When people remember the past, they remember it with varying degrees of clarity, said Maureen Ritchey, badistant professor of psychology at Boston College, cognitive neuroscientist and co-author of the study, published in an online edition of the newspaper. Psychological science.

Sometimes people remember a lot of details about an event, as they relived the moment as it happened, Ritchey said. Other times, it seems that the memory is fading and that the details are blurry. Previous memory research has shown that emotionally significant events – such as a car crash – are more vividly remembered than everyday events.

"We wanted to know if this feeling of RAM was related not only to what we remembered, but also to memory – to the visual quality of memory," said Ritchey, who conducted the study with the professor of psychology at Boston College, Elizabeth Kensinger and Rose Cooper, postdoctoral researcher.

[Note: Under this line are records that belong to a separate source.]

/-!
# LINE g18-1 S2β LAPLACE — (T2-SHIFT) OFF-PIVOT QUADRATIC TRANSVERSALITY OF THE TUBE AT EVERY BASE POINT OF THE WINDOW
# (the chart-side half of DET-REP-A's displayed path row «transversal GROWTH at `y s`», hypothesis form over the local edition's exported rows)

Crux `stmt-QuantumFields-20520` (`…Theses.UnitScaleTilt.FluctuationComparisonRegPrIntL`); cell `ym3-torus` (HUMAN RULING D-0037 — YM₃ on T³ is ladder rung
R3, not the Clay problem), width seat `ym3-torus-px21` g11; count-neutral helper (`--kind proof --supports stmt-QuantumFields-20520 --as helper`).
Theorems only: 0 `def`, 0 `instance`, 0 `notation`, 0 `sorry`.

WHY.  The v11 DET-REP-A edge supplier (w5-20520 g14, worded by the LINE OWNER 22:08:47Z) displays, at every point `y₁ = y s` of the path of minimiser
coordinates in ONE corner tube, the transversal GROWTH row `c₁‖v‖² ≤ A(c.Φ(x s, σ(y₁ + v))) − A(c.Φ(x s, σ y₁))`; its discharge is GAP♯ ∘ (T2) ∘ «local carrier»
(px11 g10's ✓`…S2BetaFibreGrowth.growth_of_offPivot_orbitDist_le`), and (T2) is in the tree AT BASE `0` ONLY (✓p741985 ∕ ✓p745754 ∕ ✓p747125: the family
`v ↦ σ v` leaves the orbit of `U₀ = σ 0` quadratically).  THIS FILE proves (T2) AT A SHIFTED BASE: the family `v ↦ σ (y₁ + v)` leaves the residual orbit of
`σ y₁` quadratically in the off-pivot `dist1²`-distance, for every `y₁` whose frame coordinates are small (`‖(eV y₁)_b‖ ≤ 1∕2` on every free bond — the
consumer has `y₁` near `0`), in HYPOTHESIS FORM over the rows (D0), (D1), (F4a) that the local edition ✓`…TubularChartDockLocal.exists_tubularHaarChart_pivotAct_local`
exports, so that it docks INSIDE the consumer's `obtain` (no new edition of the chart).
* §0 ★ `exists_norm_sub_le_norm_exp_neg_mul_exp_sub_one` — generic Banach algebra: for `‖X‖ ≤ 1∕2`, `c·‖Y − X‖ ≤ ‖e^{−X} e^{Y} − 1‖` for `Y` near `X`
  (`Y ↦ e^{−X}e^{Y}` has derivative `g(ad X)` at `X`, lit ✓`hasFDerivAt_exp_neg_mul_exp`, INVERTIBLE by ✓`isUnit_gSer` since `‖ad X‖ ≤ 2‖X‖ ≤ 1`, ✓`norm_ad_le`)
  — the base-`X` twin of px21 g10's base-`0` letter ✓`exists_sq_norm_le_sum_norm_exp_sub_one_sq` (`g(0) = 1`);
* §1 ★ `exists_sq_norm_le_sum_norm_exp_neg_mul_exp_sub_one_sq` — the framed square-sum form through a Euclidean frame `eV : V ≃ 𝔤^B` at a base point `y₁`;
* §2 ★★ `offPivot_transversal_shift` — the lattice∕dock statement: from (D0)(D1)(F4a) and `‖(eV y₁)_b‖ ≤ 1∕2`,
  `∃ c₁ > 0, ∀ᶠ v in 𝓝 0, c₁‖v‖² ≤ ⨅_{w residual} Σ_{ℓ ∉ pivots} dist1 (σ (y₁ + v) ℓ · ((w • σ y₁) ℓ)⁻¹)²`
  (✓`offPivot_transversal_of_rows` for the family `v ↦ σ(y₁+v)` at the base `σ y₁`: (A0)(A1) from (D0)(D1); (A2-shift) from §1, since by (F4a)
  `σ(y₁+v) b · (σ y₁ b)⁻¹` is a conjugate of `Θ(Y_b)·Θ(X_b)⁻¹` and `dist1` is a class function).
HONEST: a chart-side letter (inverse-function estimate for `exp` at a small base point + lattice bookkeeping); proves no stub; GROWTH's other half (GAP♯), DET-REP-A∕B,
LAPLACE, S2β, crux 20520 NOT proved; rung R3 = YM₃ on T³ — NOT d = 4, NOT infinite volume, NOT a mass gap, NOT Clay.
[cite: Helgason2000, Ch. I §1 Thm 1.14 (12)-(13) p.96; Balaban1985Averaging, (33)-(34) pp.22-23; Balaban1985Variational, Thm 1 (10) p.279, (19) p.281; Hall2015, Thm 5.4]
-/

noncomputable section

open MeasureTheory MeasureTheory.Measure Filter Topology Set Function NormedSpace
open scoped ENNReal Matrix.Norms.L2Operator Nat
open Literature.MathematicalPhysics.QuantumFieldTheory.Balaban1983to89
open Literature.MathematicalPhysics.QuantumFieldTheory.Balaban1983to89.HaarExponentialChart
open Literature.MathematicalPhysics.QuantumFieldTheory.Balaban1983to89.LogChartProduct
open Literature.MathematicalPhysics.QuantumFieldTheory.Balaban1983to89.T3ContinuumYM3Torus
open Literature.MathematicalPhysics.QuantumFieldTheory.Balaban1983to89.T3TiltDescent
open Literature.MathematicalPhysics.QuantumFieldTheory.Balaban1983to89.T3UnitLawDensityEML
open scoped Literature.MathematicalPhysics.QuantumFieldTheory.Balaban1983to89.T3OrbitAverage
open Literature.MathematicalPhysics.QuantumFieldTheory.Balaban1983to89.B13HaarSigmaJacobian (hasFDerivAt_exp_neg_mul_exp)
open Literature.Analysis.Calculus.ExpDifferential
open Summit.QuantumFields.YangMills.Theorems.FluctuationComparisonRegPrIntLWregChain (iterCentralBond)
open Summit.QuantumFields.YangMills.Theorems.FluctuationComparisonRegPrIntLS2BetaSignedComb (combTransporter)
open Summit.QuantumFields.YangMills.Theorems.FluctuationComparisonRegPrIntLS2BetaSignedCombKill (combSet)
open Summit.QuantumFields.YangMills.Theorems.FluctuationComparisonRegPrIntLS2BetaTubularChartDockTransversal (offPivot_transversal_of_rows)

namespace Summit.QuantumFields.YangMills.Theorems.FluctuationComparisonRegPrIntLS2BetaTransversalShift

/-! ## §0  `Y ↦ e^{−X} e^{Y}` leaves `1` at a linear rate near a SMALL base point `X` -/

section ExpBase

variable {𝔸 : Type*} [NormedRing 𝔸] [CompleteSpace 𝔸]

/-- ★ **`‖e^{−X}e^{Y} − 1‖ ≥ c·‖Y − X‖` FOR `Y` NEAR A SMALL BASE POINT `X`** (`‖X‖ ≤ 1∕2`): the map `Y ↦ e^{−X}e^{Y}` has Fréchet derivative `g(ad X)`
at `Y = X` (lit ✓`hasFDerivAt_exp_neg_mul_exp`), and `g(ad X)` is invertible in the Banach algebra of operators because `‖ad X‖ ≤ 2‖X‖ ≤ 1`
(lit ✓`norm_ad_le`, ✓`isUnit_gSer`); `c = 1∕(2(‖g(ad X)⁻¹‖ + 1))`. [cite: Balaban1985Averaging, (33)-(34) pp.22-23; Hall2015, Thm 5.4] -/
theorem exists_norm_sub_le_norm_exp_neg_mul_exp_sub_one (𝕂 : Type*) [RCLike 𝕂] [NormedAlgebra 𝕂 𝔸] {X : 𝔸} (hX : ‖X‖ ≤ 1 / 2) :
    ∃ c : ℝ, 0 < c ∧ ∀ᶠ Y in 𝓝 X, c * ‖Y - X‖ ≤ ‖exp (-X) * exp Y - 1‖ := by
  have hL1 : ‖ad 𝕂 X‖ ≤ 1 := (norm_ad_le (𝕂 := 𝕂) X).trans (by linarith)
  obtain ⟨u, hu⟩ := isUnit_gSer (𝕂 := 𝕂) hL1
  set G : 𝔸 →L[𝕂] 𝔸 := ((u⁻¹ : (𝔸 →L[𝕂] 𝔸)ˣ) : 𝔸 →L[𝕂] 𝔸) with hG
  -- `G ∘ g(ad X) = 1`
  have hGL : ∀ V, G (gSer 𝕂 (ad 𝕂 X) V) = V := by
    intro V
    have h1 : ((u⁻¹ : (𝔸 →L[𝕂] 𝔸)ˣ) : 𝔸 →L[𝕂] 𝔸) * (u : 𝔸 →L[𝕂] 𝔸) = 1 := Units.inv_mul u
    have h2 := congrArg (fun T : 𝔸 →L[𝕂] 𝔸 => T V) h1
    simpa only [hG, hu, mul_apply_eq_comp, one_apply_eq_self] using h2
  have hlow : ∀ V, ‖V‖ ≤ (‖G‖ + 1) * ‖gSer 𝕂 (ad 𝕂 X) V‖ := by
    intro V
    calc ‖V‖ = ‖G (gSer 𝕂 (ad 𝕂 X) V)‖ := by rw [hGL]
      _ ≤ ‖G‖ * ‖gSer 𝕂 (ad 𝕂 X) V‖ := G.le_opNorm _
      _ ≤ (‖G‖ + 1) * ‖gSer 𝕂 (ad 𝕂 X) V‖ := by gcongr; linarith
  have ha : 0 < ‖G‖ + 1 := by positivity
  have hε : (0 : ℝ) < 1 / (2 * (‖G‖ + 1)) := by positivity
  have hev := (hasFDerivAt_exp_neg_mul_exp (𝕂 := 𝕂) X).isLittleO.def hε
  refine ⟨1 / (2 * (‖G‖ + 1)), hε, ?_⟩
  filter_upwards [hev] with Y hY
  rw [exp_neg_mul_exp_eq_one (𝕂 := 𝕂) X] at hY
  -- `‖g(ad X)(Y − X)‖ ≤ ‖e^{−X}e^{Y} − 1‖ + ‖e^{−X}e^{Y} − 1 − g(ad X)(Y − X)‖`
  have h1 : ‖gSer 𝕂 (ad 𝕂 X) (Y - X)‖ ≤ ‖exp (-X) * exp Y - 1‖ + ‖exp (-X) * exp Y - 1 - gSer 𝕂 (ad 𝕂 X) (Y - X)‖ := by
    calc ‖gSer 𝕂 (ad 𝕂 X) (Y - X)‖
        = ‖(exp (-X) * exp Y - 1) - (exp (-X) * exp Y - 1 - gSer 𝕂 (ad 𝕂 X) (Y - X))‖ := by congr 1; abel
      _ ≤ ‖exp (-X) * exp Y - 1‖ + ‖exp (-X) * exp Y - 1 - gSer 𝕂 (ad 𝕂 X) (Y - X)‖ := norm_sub_le _ _
  have h2 := hlow (Y - X)
  have h3 : ‖Y - X‖ / (‖G‖ + 1) ≤ ‖gSer 𝕂 (ad 𝕂 X) (Y - X)‖ := by
    rw [div_le_iff₀ ha]; linarith [h2]
  have h4 : (1 / (2 * (‖G‖ + 1))) * ‖Y - X‖ = ‖Y - X‖ / (‖G‖ + 1) - (1 / (2 * (‖G‖ + 1))) * ‖Y - X‖ := by
    field_simp; ring
  linarith [h1, hY, h3, h4]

When events are stored in memory or forgotten, the team asked how their visual characteristics change. Ritchey said people have reported changes in their memories similar to using a filter to edit an image.

"A simple badogy is what happens when you post a photo on Instagram," Ritchey said. "You need to apply a filter that changes the brightness or saturation of the colors in the image." In our study, we asked if forgetting was like applying a filter to a past experience and whether the emotional significance of the event would change or not. " filter that you apply. "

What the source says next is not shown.